When Waukesha Engine acquired the technology rights to Wärtsilä’s W200/220 engines in 2004, the company knew from Wärtsilä’s extensive experience with its installed fleet that the engine platform had been well optimized for power generation applications. Waukesha also knew that the 220 mm bore gas engine still had room to grow. With the combination of Waukesha’s proven engine control system and targeted design improvements, the company was certain that the engines would meet the expectations of its existing customers.

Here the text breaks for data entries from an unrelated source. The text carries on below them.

import Summits.BirchSwinnertonDyer.BirchSwinnertonDyer.Theorems.ClassRecordThreeCornerAtThreeMilneTamagawaLangNeron
import Summits.BirchSwinnertonDyer.BirchSwinnertonDyer.Theorems.ClassRecordThreeCornerAtThreeMilneTamagawaHerbrand
import Summits.BirchSwinnertonDyer.Rank1Residual.X11b.BDPRouteLocalNonsingularBridge
import Literature.NumberTheory.EllipticCurves.KodairaNeronUnramifiedProofs
import Literature.NumberTheory.EllipticCurves.TateNormalFormUnramifiedComponentsProofs
import Literature.NumberTheory.EllipticCurves.IwasawaSelmerControlAwayFromPProofs
import HarnessLib

/-!
# Milne *ADT* I Prop. 3.8 in the kernel, part 5b: THE ASSEMBLY in model currency — at a place of bad reduction, `c_v` times an
# unramified crossed homomorphism `Γ_{K_v} → V(K̄_v)` with open zero set is a coboundary
# (cell `bsd-stepL`, seat `bsd-stepL-corner3-p2` g10 = WIDTH-LEVER lane B; toward the DISCHARGE of the cite-only Literature fact
# `Milne2006_localTamagawaNumber_smul_unramifiedClass_eq_zero` (tam3-p1 g15, p614601); `--supports stmt-BirchSwinnertonDyer-21420 --as helper`)

`exists_localTamagawaNumber_nsmul_eq_map_sub_of_bad`: for `W/K` elliptic with MULTIPLICATIVE or ADDITIVE reduction at `v`, `V = M ⊗ K̄_v`
the minimal model, and a crossed homomorphism `g : Γ_{K_v} → V(K̄_v)` with open zero set vanishing on the inertia group `I_𝔐`, there is
`P ∈ V(K̄_v)` with `c_v • g σ = σ P − P` for all `σ`, `c_v = (W ⊗ K_v).localTamagawaNumber 𝓞_v`. Proof (Milne I Prop. 3.8): `F` an
arithmetic Frobenius; `N = V(K̄_v)^{I_𝔐} ⊇ N₀ =` its points of nonsingular reduction on the `𝒪_w`-model; `Φ̃ = N/N₀` is FINITE
(Kodaira–Néron over `K_v^{nr}`, tree `kodairaNeron_exists_finset_reducesToNonsingular_holds`) with the Frobenius automorphism `φ̄`
(`E₀` is Galois-stable: `reducesToNonsingular_map_iff_of_forall_eq`); `#Φ̃^{φ̄} = c_v` by the LANG–NÉRON surjectivity (part 4) + Galois
descent + n1011's `localTamagawaNumber_eq_index_nonsingularReductionSubgroup` ∕ `hasNonsingularReduction_algebraMap_iff`; the value
`a = g F ∈ N` has vanishing norm `Σ_{j<m} F^j a = g(F^m) = 0` for `m` with `F^m` in the open zero set and `φ̄^m = 1`; the Herbrand
count (part 5a) gives `c_v • a = (F Q − Q) + e` with `Q ∈ N`, `e ∈ N₀`; then `g′ = c_v g − ∂Q` is an unramified crossed homomorphism
with open zero set and `g′ F = e ∈ E₀`, so the located Step 1 (parts 1–2) and Steps 2–4 (part 3) give `g′ = ∂P′`.
HONEST FRAMING: one theorem; no definition, no named fact, no `sorry`; nothing about BSD, no stub closes, no item is credited (T7).
Credit: x11b3-p8 (E₀-valued vanishing machinery), n1011 (local bridges), the tree (Kodaira–Néron over `K^nr`, Frobenius generation).
References: [cite: MilneADT2006, Ch. I Prop. 3.8] [cite: SerreLocalFields1979, VIII §4, XIII §1] [cite: SilvermanAEC2009, VII §2 Prop. 2.1, VII §6 Thm. 6.1, Ex. 7.6]
[cite: SilvermanATAEC1994, IV Cor. 9.2].
-/

set_option linter.dupNamespace false
set_option autoImplicit false
/-- **One level of (489) ⟹ (491)**: the product of the four bounds of (471) at level `j` is at most
`exp(−p_{0,j}(n_P + n_Q + n_R + n_U) + (f_P + f_Q + f_R + f_U))`, the `f`'s being the four field terms (kept; they are
the exponent of (492)). [cite: Dimock2022UVStabilityQED3, §4.2.2 (489)–(492) p.66 L90 – p.67 L48] -/
theorem eq489_level {p₀ p₁ nP nQ nR : ℝ} (nU fP fQ fR fU : ℝ) (hp₀ : 1 ≤ p₀) (hp₁ : p₀ ≤ p₁) (hP : 0 ≤ nP)
    (hQ : 0 ≤ nQ) (hR : 0 ≤ nR) :
    Real.exp (-(p₁ * nP) + fP) * Real.exp (-(p₀ ^ 2 * nQ) + fQ) * Real.exp (-(p₀ ^ (4 / 3 : ℝ) * nR) + fR)
        * Real.exp (-(p₀ * nU) + fU)
      ≤ Real.exp (-(p₀ * (nP + nQ + nR + nU)) + (fP + fQ + fR + fU)) := by
  rw [← Real.exp_add, ← Real.exp_add, ← Real.exp_add, Real.exp_le_exp]
  linarith [decay_min_coefficient nU hp₀ hp₁ hP hQ hR]

end Collect

/-! ## §7 Instances (non-vacuity) -/

section Instances

/-- one cube `{0,1} ⊂ ℕ` carrying the field `dA ≡ 3`, threshold `q = 2 ≤ 3`, rate `a = 4`: a characteristic function
`ζ = 1` obeys (479)'s shape `1 ≤ exp(−4 + (4∕2²)(3² + 3²)) = e^{14}`. -/
example : (1 : ℝ) ≤ Real.exp (-4 + 4 / 2 ^ 2 * ∑ b ∈ ({0, 1} : Finset ℕ), (fun _ => (3 : ℝ)) b ^ 2) :=
  zeta_le_exp {0, 1} (fun _ => (3 : ℝ)) le_rfl (by norm_num) two_pos
    fun _ => ⟨0, by simp, by norm_num⟩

Renamed the 220GL (gaseous, lean burn), the engines serve as the backbone for the company’s APG2000 and APG3000 Enginator product lines. With generator outputs of roughly 2.0 and 3.0 MW, respectively, the new Enginators join Waukesha’s existing 1.0 MW range APG1000. Late this summer, Waukesha shipped the first of the new APG3000 units — three Enginators destined for a Russian oilfield approximately 150 km from Novosibirsk, Siberia, where they will meet the site’s electrical power needs.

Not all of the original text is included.